This is not about Grading

Musicvid wrote on 2/10/2019, 7:20 PM

It is about multilayer Compositing, as differentiated from simple grading.

It is a continuation of this thread, which was quite predictably derailed by a drive-by saboteur.

Basis and Structure

To test the narrow conclusions proposed in the following statement, which originated at SCS long ago, I limited my inquiry to compositing (not grading per se), and followed the conditions exactly as stated without attempting to qualify, influence, or embellish the outcomes. For that reason, I have banned myself from any further comment or participation in the discussion. Contribute what you will, even conjecture..As always, well-framed peer tests are welcome.

When using 8-bit input/output, the 32-bit floating point (video levels) setting can prevent banding from compositing that contains fades, feathered edges, or gradients.

Testing Setup

  • Background Image -- 8 bit RGB 444 1080p
  • Composite layer (generated) -- 16 bit RGBA 444 Gradient 480p
  • Compositing pixel formats -- 8 bit, Gamma 2.2, and 32 bit float (16 bit realized), Video Levels, Gamma 2,2.
  • Output -- 8 bit RGB 444 Uncompressed

Procedure:

  • The 640x480 16 bit RGBA generated composite was place above the 1920x1080 8 bit background in an 8 bit project and output, at Source Alpha. Gradient track opacity was reduced to 20%, further exposing an area of 0 density (full transparency) in the upper right corner. This was done to meet the criteria, "fades, feathered edges, or gradients."
  • Output was 8 bit RGB 444, meeting the criteria, "When using 8-bit input/output, ..." The 16 bit generated composite was chosen due to indigent native banding in the 8 bit generated version.
  • The two captured frames were superimposed on the timeline, and the Difference compositing mode was chosen, eliminating the need for hierarchical placement of the two tracks.

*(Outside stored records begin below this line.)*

import Summits.QuantumAdvantage.QuantumAdvantage.Theorems.RingFrameRingToElimStubs
import Summits.QuantumAdvantage.AdviceFreeQNC0.BlindWindowPolylog
import HarnessLib

/-!
# Route RingFrame, crux α `RingToElim` (stmt-QuantumAdvantage-19119): α IS ITS SIGHTED CASE —
# hardness for strategies that READ every polylog window from inside gives `RingHardU`, `RingToElim`

The blind-window theorem (`ringWinU_blindWindow_le`, `AdviceFreeQNC0/BlindWindowPolylog.lean`):
there is `θ₂ < 1` such that for every `C` and all large `n`, a walk strategy of degree
`≤ (log₂ n)^C` whose selectors strictly inside some window `(p, p + ℓ)` of
`ℓ = 2(log₂ n)^{2C+1}` input bits depend only on the bits OUTSIDE the window — dense, blind bets
allowed — wins the ring game in walk coordinates on at most `θ₂·2ⁿ` inputs.  Hence the crux
`RingHardU` (all polylog-degree walk strategies) follows from its restriction to SIGHTED
strategies — those having, inside every such window with `p + ℓ ≤ n`, a position whose selector
distinguishes two inputs that agree outside the window:

* `ringHardU_of_sightedHard` — sighted hardness (hypothesis stated inline, the shape of
  `RingHardU` with the sightedness premise added) `→ RingHardU`;
* `ringHard_two_of_sightedHard`, `ringToElim_of_sightedHard` — then `RingHard 2`
  (`stub_transport`) and the crux `RingToElim` BY NAME.

This strictly refines `ringToElim_of_denseHard` (a sighted strategy is dense: a selector that
reads the window is not identically false).  The cell's statement (prover qn-prover-3); not in
print.  WHAT THIS IS NOT: sighted hardness is NOT proved (it is α proper: e.g. the canonical
selectors `y_g(u) = u_{g−1} ⊕ u_g`-type local rules read every window); conditional results
credit nothing; no separation.
-/

-- the sub-problem namespace `Summit.QuantumAdvantage.QuantumAdvantage` repeats the summit name by design (D-0017)
set_option linter.dupNamespace false

noncomputable section

namespace Summit.QuantumAdvantage.QuantumAdvantage.Theorems

open Finset Summit.QuantumAdvantage.AdviceFreeQNC0 RingToElim
open Literature.Computability.MetaComplexity Literature.Computability.MetaComplexity.Smolensky

/-- **α is its sighted case.**  If there is `θ < 1` such that for every `C` and all large `n`
every SIGHTED walk strategy of degree `≤ (log₂ n)^C` — inside every window
`(p, p + 2(log₂ n)^{2C+1})` with `p + 2(log₂ n)^{2C+1} ≤ n` some position's selector takes
different values on two inputs agreeing outside the window — wins the ring game at charge
`n + 2` on at most `θ·2ⁿ` inputs, then `RingHardU` (all strategies): a non-sighted strategy has a
blind window and the blind-window theorem `ringWinU_blindWindow_le` bounds it.
(Cell statement; conditional on the sighted hypothesis.) -/
theorem ringHardU_of_sightedHard
    (h : ∃ θ : ℝ, θ < 1 ∧ ∀ C : ℕ, ∃ n₀ : ℕ, ∀ n ≥ n₀, ∀ y : Fin (n + 1) → (Fin n → Bool) → Bool,
      (∀ g, HasDeg (y g) ((Nat.log 2 n) ^ C)) →
      (∀ p : ℕ, p + 2 * (Nat.log 2 n) ^ (2 * C + 1) ≤ n →
        ∃ g : Fin (n + 1), p < g.val ∧ g.val < p + 2 * (Nat.log 2 n) ^ (2 * C + 1) ∧
          ∃ u u' : Fin n → Bool,
            (∀ i : Fin n, i.val < p ∨ p + 2 * (Nat.log 2 n) ^ (2 * C + 1) ≤ i.val → u i = u' i) ∧
            y g u ≠ y g u') →
        ((univ.filter fun u : Fin n → Bool => ringWinU (n + 2) y u = true).card : ℝ) ≤
          θ * (2 : ℝ) ^ n) :
    RingHardU := by
  obtain ⟨θ₁, hθ₁, h₁⟩ := h
  obtain ⟨θ₂, hθ₂, h₂⟩ := ringWinU_blindWindow_le
  refine ⟨max θ₁ θ₂, max_lt hθ₁ hθ₂, fun C => ?_⟩
  obtain ⟨n₁, hn₁⟩ := h₁ C
  obtain ⟨n₂, hn₂⟩ := h₂ C
  refine ⟨max n₁ n₂, fun n hn y hdeg => ?_⟩
  have hn₁n : n₁ ≤ n := le_trans (le_max_left _ _) hn
  have hn₂n : n₂ ≤ n := le_trans (le_max_right _ _) hn
  have hpow : (0 : ℝ) ≤ (2 : ℝ) ^ n := by positivity
  by_cases hsighted : ∀ p : ℕ, p + 2 * (Nat.log 2 n) ^ (2 * C + 1) ≤ n →
      ∃ g : Fin (n + 1), p < g.val ∧ g.val < p + 2 * (Nat.log 2 n) ^ (2 * C + 1) ∧
        ∃ u u' : Fin n → Bool,
          (∀ i : Fin n, i.val < p ∨ p + 2 * (Nat.log 2 n) ^ (2 * C + 1) ≤ i.val → u i = u' i) ∧
          y g u ≠ y g u'
  · -- sighted: the hypothesis
    calc ((univ.filter fun u : Fin n → Bool => ringWinU (n + 2) y u = true).card : ℝ)
        ≤ θ₁ * (2 : ℝ) ^ n := hn₁ n hn₁n y hdeg hsighted
      _ ≤ max θ₁ θ₂ * (2 : ℝ) ^ n := mul_le_mul_of_nonneg_right (le_max_left _ _) hpow
  · -- not sighted: a blind window, the blind-window theorem
    push Not at hsighted
    obtain ⟨p, hp, hblind⟩ := hsighted
    calc ((univ.filter fun u : Fin n → Bool => ringWinU (n + 2) y u = true).card : ℝ)
        ≤ θ₂ * (2 : ℝ) ^ n := hn₂ n hn₂n p _ hp le_rfl (n + 2) y hdeg hblind
      _ ≤ max θ₁ θ₂ * (2 : ℝ) ^ n := mul_le_mul_of_nonneg_right (le_max_right _ _) hpow

/-- **Sighted hardness gives the rung statement `RingHard 2`** (through `stub_transport`). -/
theorem ringHard_two_of_sightedHard
    (h : ∃ θ : ℝ, θ < 1 ∧ ∀ C : ℕ, ∃ n₀ : ℕ, ∀ n ≥ n₀, ∀ y : Fin (n + 1) → (Fin n → Bool) → Bool,
      (∀ g, HasDeg (y g) ((Nat.log 2 n) ^ C)) →
      (∀ p : ℕ, p + 2 * (Nat.log 2 n) ^ (2 * C + 1) ≤ n →
        ∃ g : Fin (n + 1), p < g.val ∧ g.val < p + 2 * (Nat.log 2 n) ^ (2 * C + 1) ∧
          ∃ u u' : Fin n → Bool,
            (∀ i : Fin n, i.val < p ∨ p + 2 * (Nat.log 2 n) ^ (2 * C + 1) ≤ i.val → u i = u' i) ∧
            y g u ≠ y g u') →
        ((univ.filter fun u : Fin n → Bool => ringWinU (n + 2) y u = true).card : ℝ) ≤
          θ * (2 : ℝ) ^ n) :
    Summit.QuantumAdvantage.AdviceFreeQNC0.RingHard 2 :=
  stub_transport (ringHardU_of_sightedHard h)

/-- **Sighted hardness gives the crux α `RingToElim` by name** (its antecedent `ElimHard` is not
even needed: it is a theorem, `elimHard_holds`). -/
theorem ringToElim_of_sightedHard
    (h : ∃ θ : ℝ, θ < 1 ∧ ∀ C : ℕ, ∃ n₀ : ℕ, ∀ n ≥ n₀, ∀ y : Fin (n + 1) → (Fin n → Bool) → Bool,
      (∀ g, HasDeg (y g) ((Nat.log 2 n) ^ C)) →
      (∀ p : ℕ, p + 2 * (Nat.log 2 n) ^ (2 * C + 1) ≤ n →
        ∃ g : Fin (n + 1), p < g.val ∧ g.val < p + 2 * (Nat.log 2 n) ^ (2 * C + 1) ∧
          ∃ u u' : Fin n → Bool,
            (∀ i : Fin n, i.val < p ∨ p + 2 * (Nat.log 2 n) ^ (2 * C + 1) ≤ i.val → u i = u' i) ∧
            y g u ≠ y g u') →
        ((univ.filter fun u : Fin n → Bool => ringWinU (n + 2) y u = true).card : ℝ) ≤
          θ * (2 : ℝ) ^ n) :
    Summit.QuantumAdvantage.QuantumAdvantage.Theses.RingFrame.RingToElim :=
  fun _ => ringHard_two_of_sightedHard h

end Summit.QuantumAdvantage.QuantumAdvantage.Theorems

  • A separate enhanced-contrast frame capture was made at 12,800% dynamic range factor (128:1) by setting the Input range to [0, 0.004] (0-2 RGB) This effectively isolates vestigial noise in the bottom 0.4%% of the output. I'll throw up the PSNR later, which is designed to measure just that

Musicvid wrote on 6/7/2018, 8:01 PM

My big deal about the scientific method is excluding the Pygmalion Effect completely (5 up), not in designing tests that appear to support my conjectures.

That all said, your test ignores the collateral impact of Vegas' dirty pattern dither, because you did not follow through and render an 8 bit lossless file from your float project. I did that too, and found it completely negated any theoretical effects of doing what you hope to accomplish. That's the conservative version.

Here's the real world version:

My only lingering question is the one I first raised in relation to my first round of tests on banding vs. dithering collateral, ca. 2012 (?):

"Is the minimal reduction in banding (diagonal lines) in the composite gradient worth the effects of bit-level pattern dither noise resulting from downsampling in Vegas? Is the difference worth the added noise, time, preview slowdown, and risk of introducing incongruities into the mix, as were reported? "

I won't attempt to answer that out of healthy concern of retaliation on a public forum, but anyone choosing to try needs to remain conscious that the image directly above represents a 12,800% expansion of the bottom 0.4% of values.

That's a good place for me to leave off, and I don't plan on responding to PM questions either, except with a handful of established contacts (you know who your are). Have a ball, as I intended, and Sayonara!

;?)

 

Comments

Musicvid wrote on 2/14/2019, 9:19 AM

 

If we isolate the project dither noise in Vegas' timeline, we find it occupies the bottom 0-8 RGB, or 3.2% of the RGB range. If I switch to and from 32-bit float video levels 2.2, the appearance of the dither noise in the scopes and preview is no different. No difference either if I employ an 8- or 16-bit gradient as my compositing layer.

That's a lot of detail to cover up if you're already shooting at murky levels, and composite grading, whether or not one renders in 8- or 10-bit format.

Lacking total debunking of my test methods (and I will not rule it out), I would like to elevate this to a feature request to employ a different dither method that introduces less noise in the bottom 3.2% of post-graded levels.

After I've slept on this one more time, I intend to send Nick a zipped VP14 project with assets, for independent verification of my data.